— WHAT YOU SHOULD DO —
In the entries that follow, the line with "J. Polymath, *Variants" opens the range and the line with "Art. 12 = arXiv:1407.4897: Theorem" closes it; repeat that range exactly, both lines included.
### THE RECORDS
import Literature.NumberTheory.Sieve.PolymathBoundedGapsM50OrbitalCert
import Literature.NumberTheory.Sieve.PolymathBoundedGapsM50OrbitalTables
import HarnessLib

/-!
# `M_{50,1/27} > 4`, kernel-pure — per-pair kernel facts, batch 5/6

Part of the kernel-pure certificate **`M_{50,1/27} > 4`** (parity-ideate cell, ROUND-24 «ALS-ORBITAL», certificate E1 T_3 =
`ALS_r3_cert.json`, sha16 d9bc336f5c4ec53f, λ = 4.000110928047049…, independently verified by the cell's `verify_indep.py` and
reproduced EXACTLY by the Literature mirror `symcert/mirror.py`): a labelled product-radial test function on `(1+ε)·R_50`,
`ε = 1/27`, base profile `g` (degree 6) and three orbitals `o1, o2, o3` (degree ≤ 19, dyadic, common scale `2^-50`), eleven
excitation multisets `∅, o1, o2, o3, o1o1, o1o2, o1o3, o2o2, o2o3, o3o3, o1o1o1` with integer radial polynomials of degree ≤ 14.
Checked by `SymLCert.sound_tab` (`PolymathSymLCert.lean`): files `PolymathBoundedGapsM50OrbitalCert` (data), `PolymathBoundedGapsM50OrbitalTI1…TI5/TJ1…TJ5` (the
claimed pair numerators), `PolymathBoundedGapsM50OrbitalTables` (dispatch), `PolymathBoundedGapsM50OrbitalPairs1…` (one `decide +kernel` per lower-triangle pair),
`PolymathBoundedGapsM50OrbitalMain` (assembly: `exists_polymathFunctional_50_gt_four`, standard axioms — no `Lean.ofReduceBool`).

The kernel facts are elaborated SEQUENTIALLY (`Elab.async false`): each `decide +kernel` holds ≈ 10⁸ bytes of cached big integers, so parallel proof elaboration would exceed the per-file memory budget.

## References
* D. H. J. Polymath, *Variants of the Selberg sieve, and bounded intervals containing many primes*, Res. Math. Sci. 1 (2014),
  Art. 12 = arXiv:1407.4897: Theorem 3.13 / eq. (35) (numerical lower bounds for `M_{k,ε}`), §7 (the test-function algebra),
  Theorem 1.4(i) (`H₁ ≤ 246` from `M_{50,ε} > 4`). [Polymath8b2014]
-/

set_option Elab.async false

namespace Literature.NumberTheory.Sieve.PolymathCert

namespace PolymathM50Orbital

/-- kernel fact: J-side pair (6,1) is valid and has numerator `tJ 6 1`. [cite: Polymath8b2014, Theorem 3.13, eq. (35)] -/
theorem okJ_6_1 : cert.okJ 6 1 (tJ 6 1) = true := by decide +kernel

/-- kernel fact: J-side pair (6,2) is valid and has numerator `tJ 6 2`. [cite: Polymath8b2014, Theorem 3.13, eq. (35)] -/
theorem okJ_6_2 : cert.okJ 6 2 (tJ 6 2) = true := by decide +kernel

/-- kernel fact: J-side pair (6,3) is valid and has numerator `tJ 6 3`. [cite: Polymath8b2014, Theorem 3.13, eq. (35)] -/
theorem okJ_6_3 : cert.okJ 6 3 (tJ 6 3) = true := by decide +kernel

/-- kernel fact: J-side pair (6,4) is valid and has numerator `tJ 6 4`. [cite: Polymath8b2014, Theorem 3.13, eq. (35)] -/
theorem okJ_6_4 : cert.okJ 6 4 (tJ 6 4) = true := by decide +kernel

/-- kernel fact: J-side pair (6,5) is valid and has numerator `tJ 6 5`. [cite: Polymath8b2014, Theorem 3.13, eq. (35)] -/
theorem okJ_6_5 : cert.okJ 6 5 (tJ 6 5) = true := by decide +kernel

/-- kernel fact: J-side pair (6,6) is valid and has numerator `tJ 6 6`. [cite: Polymath8b2014, Theorem 3.13, eq. (35)] -/
theorem okJ_6_6 : cert.okJ 6 6 (tJ 6 6) = true := by decide +kernel

/-- kernel fact: J-side pair (7,0) is valid and has numerator `tJ 7 0`. [cite: Polymath8b2014, Theorem 3.13, eq. (35)] -/
theorem okJ_7_0 : cert.okJ 7 0 (tJ 7 0) = true := by decide +kernel

/-- kernel fact: J-side pair (7,1) is valid and has numerator `tJ 7 1`. [cite: Polymath8b2014, Theorem 3.13, eq. (35)] -/
theorem okJ_7_1 : cert.okJ 7 1 (tJ 7 1) = true := by decide +kernel

/-- kernel fact: J-side pair (7,2) is valid and has numerator `tJ 7 2`. [cite: Polymath8b2014, Theorem 3.13, eq. (35)] -/
theorem okJ_7_2 : cert.okJ 7 2 (tJ 7 2) = true := by decide +kernel

/-- kernel fact: J-side pair (7,3) is valid and has numerator `tJ 7 3`. [cite: Polymath8b2014, Theorem 3.13, eq. (35)] -/
theorem okJ_7_3 : cert.okJ 7 3 (tJ 7 3) = true := by decide +kernel

/-- kernel fact: J-side pair (7,4) is valid and has numerator `tJ 7 4`. [cite: Polymath8b2014, Theorem 3.13, eq. (35)] -/
theorem okJ_7_4 : cert.okJ 7 4 (tJ 7 4) = true := by decide +kernel

/-- kernel fact: J-side pair (7,5) is valid and has numerator `tJ 7 5`. [cite: Polymath8b2014, Theorem 3.13, eq. (35)] -/
theorem okJ_7_5 : cert.okJ 7 5 (tJ 7 5) = true := by decide +kernel

/-- kernel fact: J-side pair (7,6) is valid and has numerator `tJ 7 6`. [cite: Polymath8b2014, Theorem 3.13, eq. (35)] -/
theorem okJ_7_6 : cert.okJ 7 6 (tJ 7 6) = true := by decide +kernel

/-- kernel fact: J-side pair (7,7) is valid and has numerator `tJ 7 7`. [cite: Polymath8b2014, Theorem 3.13, eq. (35)] -/
theorem okJ_7_7 : cert.okJ 7 7 (tJ 7 7) = true := by decide +kernel

/-- kernel fact: J-side pair (8,0) is valid and has numerator `tJ 8 0`. [cite: Polymath8b2014, Theorem 3.13, eq. (35)] -/
theorem okJ_8_0 : cert.okJ 8 0 (tJ 8 0) = true := by decide +kernel

/-- kernel fact: J-side pair (8,1) is valid and has numerator `tJ 8 1`. [cite: Polymath8b2014, Theorem 3.13, eq. (35)] -/
theorem okJ_8_1 : cert.okJ 8 1 (tJ 8 1) = true := by decide +kernel

/-- kernel fact: J-side pair (8,2) is valid and has numerator `tJ 8 2`. [cite: Polymath8b2014, Theorem 3.13, eq. (35)] -/
theorem okJ_8_2 : cert.okJ 8 2 (tJ 8 2) = true := by decide +kernel

/-- kernel fact: J-side pair (8,3) is valid and has numerator `tJ 8 3`. [cite: Polymath8b2014, Theorem 3.13, eq. (35)] -/
theorem okJ_8_3 : cert.okJ 8 3 (tJ 8 3) = true := by decide +kernel

/-- kernel fact: J-side pair (8,4) is valid and has numerator `tJ 8 4`. [cite: Polymath8b2014, Theorem 3.13, eq. (35)] -/
theorem okJ_8_4 : cert.okJ 8 4 (tJ 8 4) = true := by decide +kernel

/-- kernel fact: J-side pair (8,5) is valid and has numerator `tJ 8 5`. [cite: Polymath8b2014, Theorem 3.13, eq. (35)] -/
theorem okJ_8_5 : cert.okJ 8 5 (tJ 8 5) = true := by decide +kernel

/-- kernel fact: J-side pair (8,6) is valid and has numerator `tJ 8 6`. [cite: Polymath8b2014, Theorem 3.13, eq. (35)] -/
theorem okJ_8_6 : cert.okJ 8 6 (tJ 8 6) = true := by decide +kernel

/-- kernel fact: J-side pair (8,7) is valid and has numerator `tJ 8 7`. [cite: Polymath8b2014, Theorem 3.13, eq. (35)] -/
theorem okJ_8_7 : cert.okJ 8 7 (tJ 8 7) = true := by decide +kernel

end PolymathM50Orbital

end Literature.NumberTheory.Sieve.PolymathCert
######
— EXPECTED OUTPUT —
* D. H. J. Polymath, *Variants of the Selberg sieve, and bounded intervals containing many primes*, Res. Math. Sci. 1 (2014),
  Art. 12 = arXiv:1407.4897: Theorem 3.13 / eq. (35) (numerical lower bounds for `M_{k,ε}`), §7 (the test-function algebra),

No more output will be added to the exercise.